The expansion of the United States‘ government and growth of secret agencies has fueled its population’s belief in conspiracy theories, said Kathy Olmsted, a professor in the department of history and author of recently published Real Enemies: Conspiracy Theories and American Democracy, World War I to 9/11.
“As government abuses are exposed, as they often are because we live in a relatively open society, Americans look at that evidence and decide, ‘Well, if we know that the government did this, then who is to say the government didn’t do [other things].‘”
Real Enemies published by Oxford University Press, is Olmsted’s third book on government secrets. The book details the increase in state power throughout the 1900s, and is the product of five years of research in university libraries throughout the country where conspiracy theorists have deposited their manuscripts and letters.
“I spent a lot of time in Washington D.C., and exotic places like Laramie, Wyoming – next time I’ll try and choose something that involves research in Venice – but I was all over the map,” Olmsted said of her travels.
Among those whose mysteries Olmsted tries to unravel are scientist Linus Pauling, who faced FBI harassment as a suspected communist during the Cold War, and Sylvia Meagher, an analyst for the World Health Organization who was deeply invested in disproving the government’s version of John F. Kennedy’s assassination.
After your first book, what made you want to keep exploring?
My first book was on the congressional investigation of the CIA and FBI after Watergate, and after that came out in 1996 a lot of people began contacting me, and they were really engaged with the subject, and had read congressional reports. [The reports] exposed a lot of crimes and abuses by the FBI, and a lot of the people who began contacting me were convinced they were the victims of secret conspiracies by government agencies, so I started to get interested in the interplay of the relationship between real government conspiracies and conspiracy theories about the government.

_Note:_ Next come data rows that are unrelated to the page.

/-- **CGLS22 Theorem F (= Thm. 5.3.1) re-assembled from its printed proof END TO END starting at
(5.5)**: session 2's `bsdp_rankOne_of_display57_of_gvThm13` ((5.7) + Greenberg–Vatsal Thm. 1.3 on the
partner) with the (5.7) binder discharged from (5.5). Hypotheses = Thm. F's two bullets
(`a_p ≢ 1 (mod p)`; a rational line of character (ramified ∧ odd) ∨ (unramified ∧ even)) and
`ord_{s=1}L(E,s) = 1`; NO Castella–Grossi–Skinner 2025 input (outside the `CGS25-BST-Thm311` flag).
[cite: CastellaGrossiLeeSkinner2022, Theorem F = Thm. 5.3.1 and its proof ((5.4)–(5.7), last paragraph)]
[cite: GreenbergVatsal2000, Thm. (1.3)] [cite: GreenbergLNM1716, Thm. 4.1 (p. 102)] -/
theorem RowC6.bsdp_rankOne_of_display55_of_gvThm13 (h55 : display55_sha_heegnerIndex)
    (hGV : GreenbergVatsal2000.thm13_charIdeal_eq_of_gvPar) (hGr : greenberg_charValue_rankZero)
    (hmodP : nonempty_modularParametrizationData) (hnf : exists_isNewformOf)
    (hHL : HoffsteinLuo1997_exists_twist_L_one_ne_zero) (hGZQ : GrossZagier1986_thm_I_7_3)
    (hGZ : ∀ (N : ℕ) [NeZero N] (W : WeierstrassCurve ℚ) (K : Type) [Field K] [NumberField K],
      gross_zagier N W K)
    (hKo : ∀ (N : ℕ) [NeZero N] (W : WeierstrassCurve ℚ) (K : Type) [Field K] [NumberField K],
      kolyvagin N W K)
    (hGZK : rank_eq_analyticRank_of_analyticRank_le_one)
    (W : WeierstrassCurve ℚ) [W.IsElliptic] [W.IsGloballyMinimal] (p : ℕ) [Fact p.Prime]
    (hp : 2 < p) (hgood : Good W p) (hred : Red W p) (hna : ¬ Anom W p)
    (hco : ∃ Φ : AddSubgroup (geomTorsion W (p : ℤ)), IsRationalLine W p Φ ∧
      ((¬ LineUnramifiedAt W p Φ ∧ LineOdd W p Φ) ∨ (LineUnramifiedAt W p Φ ∧ LineEven W p Φ)))
    (hr : W.analyticRank = 1) : BSDp W p :=
  bsdp_rankOne_of_display57_of_gvThm13 (display57_of_display55' h55 hmodP hnf hGZ hKo hGZK) hGV hGr
    hmodP hnf hHL hGZQ hGZK W p hp hgood hred hna hco hr

/-- **Theorem F on the type-A sub-locus `¬ GVPar W p`, from (5.5)** (the spelling of
`Rank1Residual.bsdp_of_thmF_of_not_gvPar`). [cite: CastellaGrossiLeeSkinner2022, Theorem F = Thm. 5.3.1 and its proof]
[cite: GreenbergVatsal2000, Thm. (1.3)] -/
theorem RowC6.bsdp_rankOne_of_display55_of_gvThm13_of_not_gvPar (h55 : display55_sha_heegnerIndex)
    (hGV : GreenbergVatsal2000.thm13_charIdeal_eq_of_gvPar) (hGr : greenberg_charValue_rankZero)
    (hmodP : nonempty_modularParametrizationData) (hnf : exists_isNewformOf)
    (hHL : HoffsteinLuo1997_exists_twist_L_one_ne_zero) (hGZQ : GrossZagier1986_thm_I_7_3)
    (hGZ : ∀ (N : ℕ) [NeZero N] (W : WeierstrassCurve ℚ) (K : Type) [Field K] [NumberField K],
      gross_zagier N W K)
    (hKo : ∀ (N : ℕ) [NeZero N] (W : WeierstrassCurve ℚ) (K : Type) [Field K] [NumberField K],
      kolyvagin N W K)
    (hGZK : rank_eq_analyticRank_of_analyticRank_le_one)
    (W : WeierstrassCurve ℚ) [W.IsElliptic] [W.IsGloballyMinimal] (p : ℕ) [Fact p.Prime]
    (hp : 2 < p) (hgood : Good W p) (hred : Red W p) (hna : ¬ Anom W p) (hnpar : ¬ GVPar W p)
    (hr : W.analyticRank = 1) : BSDp W p :=
  bsdp_rankOne_of_display57_of_gvThm13_of_not_gvPar (display57_of_display55' h55 hmodP hnf hGZ hKo hGZK)
    hGV hGr hmodP hnf hHL hGZQ hGZK W p hp hgood hred hna hnpar hr

end Summit.BirchSwinnertonDyer.Rank1Residual

end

Have you taken anything from your books into the classroom with you – and vice versa – does anything from your classroom find its way into your books?
Definitely, I think with all of us our research informs our teaching and our teaching helps us to formulate questions for our research. In this particular case, the most direct application in my teaching has been that I’ve taught classes on conspiracy theories – I teach a seminar for history majors and an upper division lecture class.
In my acknowledgements I thank my undergraduates first because they’ve really helped me. A lot of my undergraduates give me materials – they forward me links to websites, etc. One gave me a box of books on conspiracy theories from the 1950s that he‘d picked up at an estate sale. So I get a lot of information from my undergraduates, but also they ask questions that help me realize what I need to clarify in my writing – they pose new questions or suggest new links that send me off in new directions.
What would you say could be done to mitigate the spread of conspiracy theories?
It’s up to the government to be open and transparent so that people believe that they can find out what their government is up to. When the government is secretive and refuses to disclose information then people tend to suspect the worst.
How do the students you interact with feel about 9/11?
They’re very interested in 9/11. For a lot of students, 9/11 is their Kennedy assassination – they’re fascinated by it and want to understand it and answer its unanswered questions and they see it as a mystery that they can solve and are very engaged with it. 9/11 is what draws them to conspiracy theories – it’s the one they know most about and are most interested in.
What are your feelings on 9/11? Does it merit being defined as a conspiracy?
I’m interested in why so many people believe in conspiracy theories – I don’t believe the controlled demolition theory myself – but I’m interested in why so many Americans would be so distrustful of their government to think it was capable of that mass murder, so what I do in the book is look in to what other things did the Bush administration do to destroy the public’s trust in the government.
I’m interested in why 9/11 theories are so widespread – about a third of Americans believe that the Bush administration was somehow involved, and a majority of those are ages 18-29, so it’s very prevalent among my students, and it’s what got me interested in seeking why so many people would be so distrustful that they would believe that what they had seen on TV was an elaborate ruse that was put on by their government.
Does this say anything about our generation’s [the 18-29 demographic] trust of the media?
Absolutely – the Internet makes alternative versions of events more readily available, so alternative conspiracy theories can spread more quickly.